_Task_. How do the records below read from their first line through the line containing "wall of one"? Write those lines out exactly.

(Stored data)

•••

open scoped Classical in
/-- **(δ) UNCONDITIONAL (CM fields)**: the `ψ`-derivative jump of the GLOBAL stable torus orbital integral `2 sin ψ · Φ^st_∞(t(z^ψ), Θ∘↑↑·)` at a split-singular wall of one
indefinite place, ★ (δ) with the (J-nc) letter hypothesis discharged by ★ `archLimitFormulaNoncompactWall_holds`; statement = ★ (δ) verbatim minus `hJ`.
[cite: Rogawski1990, §8.2 p. 124; §14.5 p. 238] [cite: Varadarajan1989, §6.4 Thm 22] -/
theorem exists_tendsto_deriv_sin_mul_archStableOrbitalIntegral_update_splitCurve_of_isCMField
    (hα : ∀ i, α i ≠ 0) (hherm : ∀ i, (IsCMField.complexConj L (α i) : L) = α i)
    (νw : ∀ v : {w : InfinitePlace L // IsComplex w}, Measure (archLocal L 3 (Matrix.diagonal α) v)) [∀ v, (νw v).IsHaarMeasure]
    (ν : Measure (archLocal L 3 (Matrix.diagonal α) w)) [ν.IsHaarMeasure] [ν.IsMulRightInvariant] (hνw : νw w = ν)
    [∀ g : arch (↥(maximalRealSubfield L)) L (IsCMField.complexConj L) 3 (Matrix.diagonal α), MeasurableSpace (arch (↥(maximalRealSubfield L)) L (IsCMField.complexConj L) 3 (Matrix.diagonal α) ⧸ Subgroup.centralizer ({g} : Set (arch (↥(maximalRealSubfield L)) L (IsCMField.complexConj L) 3 (Matrix.diagonal α))))]
    [∀ g : arch (↥(maximalRealSubfield L)) L (IsCMField.complexConj L) 3 (Matrix.diagonal α), BorelSpace (arch (↥(maximalRealSubfield L)) L (IsCMField.complexConj L) 3 (Matrix.diagonal α) ⧸ Subgroup.centralizer ({g} : Set (arch (↥(maximalRealSubfield L)) L (IsCMField.complexConj L) 3 (Matrix.diagonal α))))]
    (νinf : Measure (arch (↥(maximalRealSubfield L)) L (IsCMField.complexConj L) 3 (Matrix.diagonal α))) [νinf.IsHaarMeasure] [νinf.IsMulRightInvariant]
    (hνinf : νinf = (Measure.pi νw).map (archPiEquivCM 3 L (Matrix.diagonal α)).symm)
    {m : OrbitalMeasureFamily ↥(arch (↥(maximalRealSubfield L)) L (IsCMField.complexConj L) 3 (Matrix.diagonal α))}
    (hm : m.IsCanonical (fun γ => IsRegularElt (γ.val : GL (Fin 3) (mixedSpace L))) νinf)
    (z₁ : Fin 3 → Circle) (h02 : z₁ 0 = z₁ 2) (h01 : z₁ 0 ≠ z₁ 1)
    [∀ τ : Perm (Fin 3), MeasurableSpace (archLocal L 3 (Matrix.diagonal (α ∘ ⇑τ)) w ⧸ Subgroup.centralizer
      ({(⟨circleDiagonal 3 z₁, circleDiagonal_mem_archLocal_diagonal L 3 (α ∘ ⇑τ) w z₁⟩ : archLocal L 3 (Matrix.diagonal (α ∘ ⇑τ)) w)} :
        Set (archLocal L 3 (Matrix.diagonal (α ∘ ⇑τ)) w)))]
    [∀ τ : Perm (Fin 3), BorelSpace (archLocal L 3 (Matrix.diagonal (α ∘ ⇑τ)) w ⧸ Subgroup.centralizer
      ({(⟨circleDiagonal 3 z₁, circleDiagonal_mem_archLocal_diagonal L 3 (α ∘ ⇑τ) w z₁⟩ : archLocal L 3 (Matrix.diagonal (α ∘ ⇑τ)) w)} :
        Set (archLocal L 3 (Matrix.diagonal (α ∘ ⇑τ)) w)))]
    (νH : ∀ τ : Perm (Fin 3), Measure (Subgroup.centralizer
      ({(⟨circleDiagonal 3 z₁, circleDiagonal_mem_archLocal_diagonal L 3 (α ∘ ⇑τ) w z₁⟩ : archLocal L 3 (Matrix.diagonal (α ∘ ⇑τ)) w)} :
        Set (archLocal L 3 (Matrix.diagonal (α ∘ ⇑τ)) w))))
    [∀ τ, (νH τ).IsHaarMeasure] [∀ τ, (νH τ).IsInvInvariant] :
    haveI : ∀ τ : Perm (Fin 3), LocallyCompactSpace (archLocal L 3 (Matrix.diagonal (α ∘ ⇑τ)) w) := fun τ => locallyCompactSpace_archLocal L 3 (Matrix.diagonal (α ∘ ⇑τ)) w
    haveI : ∀ τ : Perm (Fin 3), SecondCountableTopology (archLocal L 3 (Matrix.diagonal (α ∘ ⇑τ)) w) := fun τ => secondCountableTopology_archLocal L 3 (Matrix.diagonal (α ∘ ⇑τ)) w
    haveI : ∀ τ : Perm (Fin 3), (ν.map (ContinuousMulEquiv.restrictSubgroup (GLn.conjEquiv (Matrix.GeneralLinearGroup.mkOfDetNeZero _ (det_monomial_one_ne_zero 3 τ)))
                      (archLocal L 3 (Matrix.diagonal (α ∘ ⇑τ)) w) (archLocal L 3 (Matrix.diagonal α) w)
                      (mem_archLocal_comp_perm_iff_conj_mem L 3 α w τ)).symm).IsMulRightInvariant := fun τ => isMulRightInvariant_map_relabel_symm L 3 α w τ ν
    haveI : ∀ τ : Perm (Fin 3), (ν.map (ContinuousMulEquiv.restrictSubgroup (GLn.conjEquiv (Matrix.GeneralLinearGroup.mkOfDetNeZero _ (det_monomial_one_ne_zero 3 τ)))
                      (archLocal L 3 (Matrix.diagonal (α ∘ ⇑τ)) w) (archLocal L 3 (Matrix.diagonal α) w)
                      (mem_archLocal_comp_perm_iff_conj_mem L 3 α w τ)).symm).IsHaarMeasure := fun _ => ContinuousMulEquiv.isHaarMeasure_map ν _
    ∃ c : Perm (Fin 3) → ℂ,
      (∀ τ : Perm (Fin 3), (w.1.embedding (α (τ 0))).re * (w.1.embedding (α (τ 2))).re < 0 → c τ ≠ 0) ∧
      ∀ (Θ : Matrix (Fin 3) (Fin 3) (mixedSpace L) → ℂ), ContDiff ℝ (⊤ : ℕ∞) Θ →
        HasCompactSupport (fun g : arch (↥(maximalRealSubfield L)) L (IsCMField.complexConj L) 3 (Matrix.diagonal α) => Θ ((g : GL (Fin 3) (mixedSpace L)) : Matrix (Fin 3) (Fin 3) (mixedSpace L))) →
        ∀ (z : {w : InfinitePlace L // IsComplex w} → Fin 3 → Circle) (hz : ∀ v, v ≠ w → Function.Injective (z v)) (h02' : z w 0 = z w 2) (h01' : z w 0 ≠ z w 1),
          Tendsto (fun ψ : ℝ => deriv (fun ψ : ℝ => (2 * Real.sin ψ : ℂ) *
              archStableOrbitalIntegral L 3 (Matrix.diagonal α) m
                (fun g : arch (↥(maximalRealSubfield L)) L (IsCMField.complexConj L) 3 (Matrix.diagonal α) => Θ ((g : GL (Fin 3) (mixedSpace L)) : Matrix (Fin 3) (Fin 3) (mixedSpace L)))
                (archDiagTorus L 3 α (Function.update z w fun i => z w i * Circle.exp (![(1 : ℝ), 0, -1] i * ψ)))) ψ)
            (𝓝[>] 0)
            (𝓝 (((∏ v : {w : InfinitePlace L // IsComplex w},
                  (Finset.univ.filter fun i => 0 < (v.1.embedding (α i)).re).card.factorial *
                    (3 - (Finset.univ.filter fun i => 0 < (v.1.embedding (α i)).re).card).factorial : ℕ) : ℂ)⁻¹ *
              ∑ ρ : {w : InfinitePlace L // IsComplex w} → Perm (Fin 3),
              if 0 < (w.1.embedding (α ((ρ w)⁻¹ 0))).re * (w.1.embedding (α ((ρ w)⁻¹ 2))).re then
                2 * ∫ g : archLocal L 3 (Matrix.diagonal α) w,
                  (fun x' : archLocal L 3 (Matrix.diagonal α) w =>
          ∫ b : (∀ w' : {v : {w : InfinitePlace L // IsComplex w} // ¬ v = w}, archLocal L 3 (Matrix.diagonal α) w'.1),
            Θ ((((archPiEquivCM 3 L (Matrix.diagonal α)).symm
              ((MeasurableEquiv.piEquivPiSubtypeProd (fun v : {w : InfinitePlace L // IsComplex w} => ↥(archLocal L 3 (Matrix.diagonal α) v)) (· = w)).symm
                ((MeasurableEquiv.piUnique fun i : {v : {w : InfinitePlace L // IsComplex w} // v = w} => ↥(archLocal L 3 (Matrix.diagonal α) i.1)).symm x',
                  fun w' => b w' * ⟨circleDiagonal 3 (z w'.1 ∘ ⇑(ρ w'.1)), circleDiagonal_mem_archLocal_diagonal L 3 α w'.1 (z w'.1 ∘ ⇑(ρ w'.1))⟩ * (b w')⁻¹)) :
                arch (↥(maximalRealSubfield L)) L (IsCMField.complexConj L) 3 (Matrix.diagonal α)) : GL (Fin 3) (mixedSpace L)) : Matrix (Fin 3) (Fin 3) (mixedSpace L))
            ∂(Measure.pi fun w' : {v : {w : InfinitePlace L // IsComplex w} // ¬ v = w} => νw w'.1))
          (g * ⟨circleDiagonal 3 (z w ∘ ⇑(ρ w)), circleDiagonal_mem_archLocal_diagonal L 3 α w (z w ∘ ⇑(ρ w))⟩ * g⁻¹) ∂ν
              else
                c (ρ w)⁻¹ * ∫ y, descConj (⟨circleDiagonal 3 (z w), circleDiagonal_mem_archLocal_diagonal L 3 (α ∘ ⇑(ρ w)⁻¹) w (z w)⟩ : archLocal L 3 (Matrix.diagonal (α ∘ ⇑(ρ w)⁻¹)) w)
                  (Subgroup.centralizer ({(⟨circleDiagonal 3 z₁, circleDiagonal_mem_archLocal_diagonal L 3 (α ∘ ⇑(ρ w)⁻¹) w z₁⟩ :
                    archLocal L 3 (Matrix.diagonal (α ∘ ⇑(ρ w)⁻¹)) w)} : Set (archLocal L 3 (Matrix.diagonal (α ∘ ⇑(ρ w)⁻¹)) w)))
                  (forall_mem_centralizer_circleDiagonal_comm_of_wall L (α ∘ ⇑(ρ w)⁻¹) w h02 h01 h02' h01')
                  (fun k : archLocal L 3 (Matrix.diagonal (α ∘ ⇑(ρ w)⁻¹)) w =>
                    (fun x' : archLocal L 3 (Matrix.diagonal α) w =>
          ∫ b : (∀ w' : {v : {w : InfinitePlace L // IsComplex w} // ¬ v = w}, archLocal L 3 (Matrix.diagonal α) w'.1),
            Θ ((((archPiEquivCM 3 L (Matrix.diagonal α)).symm
              ((MeasurableEquiv.piEquivPiSubtypeProd (fun v : {w : InfinitePlace L // IsComplex w} => ↥(archLocal L 3 (Matrix.diagonal α) v)) (· = w)).symm
                ((MeasurableEquiv.piUnique fun i : {v : {w : InfinitePlace L // IsComplex w} // v = w} => ↥(archLocal L 3 (Matrix.diagonal α) i.1)).symm x',
                  fun w' => b w' * ⟨circleDiagonal 3 (z w'.1 ∘ ⇑(ρ w'.1)), circleDiagonal_mem_archLocal_diagonal L 3 α w'.1 (z w'.1 ∘ ⇑(ρ w'.1))⟩ * (b w')⁻¹)) :
                arch (↥(maximalRealSubfield L)) L (IsCMField.complexConj L) 3 (Matrix.diagonal α)) : GL (Fin 3) (mixedSpace L)) : Matrix (Fin 3) (Fin 3) (mixedSpace L))
            ∂(Measure.pi fun w' : {v : {w : InfinitePlace L // IsComplex w} // ¬ v = w} => νw w'.1))
          ((ContinuousMulEquiv.restrictSubgroup (GLn.conjEquiv (Matrix.GeneralLinearGroup.mkOfDetNeZero _ (det_monomial_one_ne_zero 3 (ρ w)⁻¹)))
                      (archLocal L 3 (Matrix.diagonal (α ∘ ⇑(ρ w)⁻¹)) w) (archLocal L 3 (Matrix.diagonal α) w)
                      (mem_archLocal_comp_perm_iff_conj_mem L 3 α w (ρ w)⁻¹)) k)) y
                  ∂(quotientMeasure _ (νH (ρ w)⁻¹) (isClosed_coe_centralizer_singleton _)
                    (ν.map (ContinuousMulEquiv.restrictSubgroup (GLn.conjEquiv (Matrix.GeneralLinearGroup.mkOfDetNeZero _ (det_monomial_one_ne_zero 3 (ρ w)⁻¹)))
                      (archLocal L 3 (Matrix.diagonal (α ∘ ⇑(ρ w)⁻¹)) w) (archLocal L 3 (Matrix.diagonal α) w)
                      (mem_archLocal_comp_perm_iff_conj_mem L 3 α w (ρ w)⁻¹)).symm)))) :=
  exists_tendsto_deriv_sin_mul_archStableOrbitalIntegral_update_splitCurve L α w hα hherm (fun τ _ => archLimitFormulaNoncompactWall_holds L (α ∘ ⇑τ) w)
    νw ν hνw νinf hνinf hm z₁ h02 h01 νH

•••

_Task solution_.
open scoped Classical in
/-- **(δ) UNCONDITIONAL (CM fields)**: the `ψ`-derivative jump of the GLOBAL stable torus orbital integral `2 sin ψ · Φ^st_∞(t(z^ψ), Θ∘↑↑·)` at a split-singular wall of one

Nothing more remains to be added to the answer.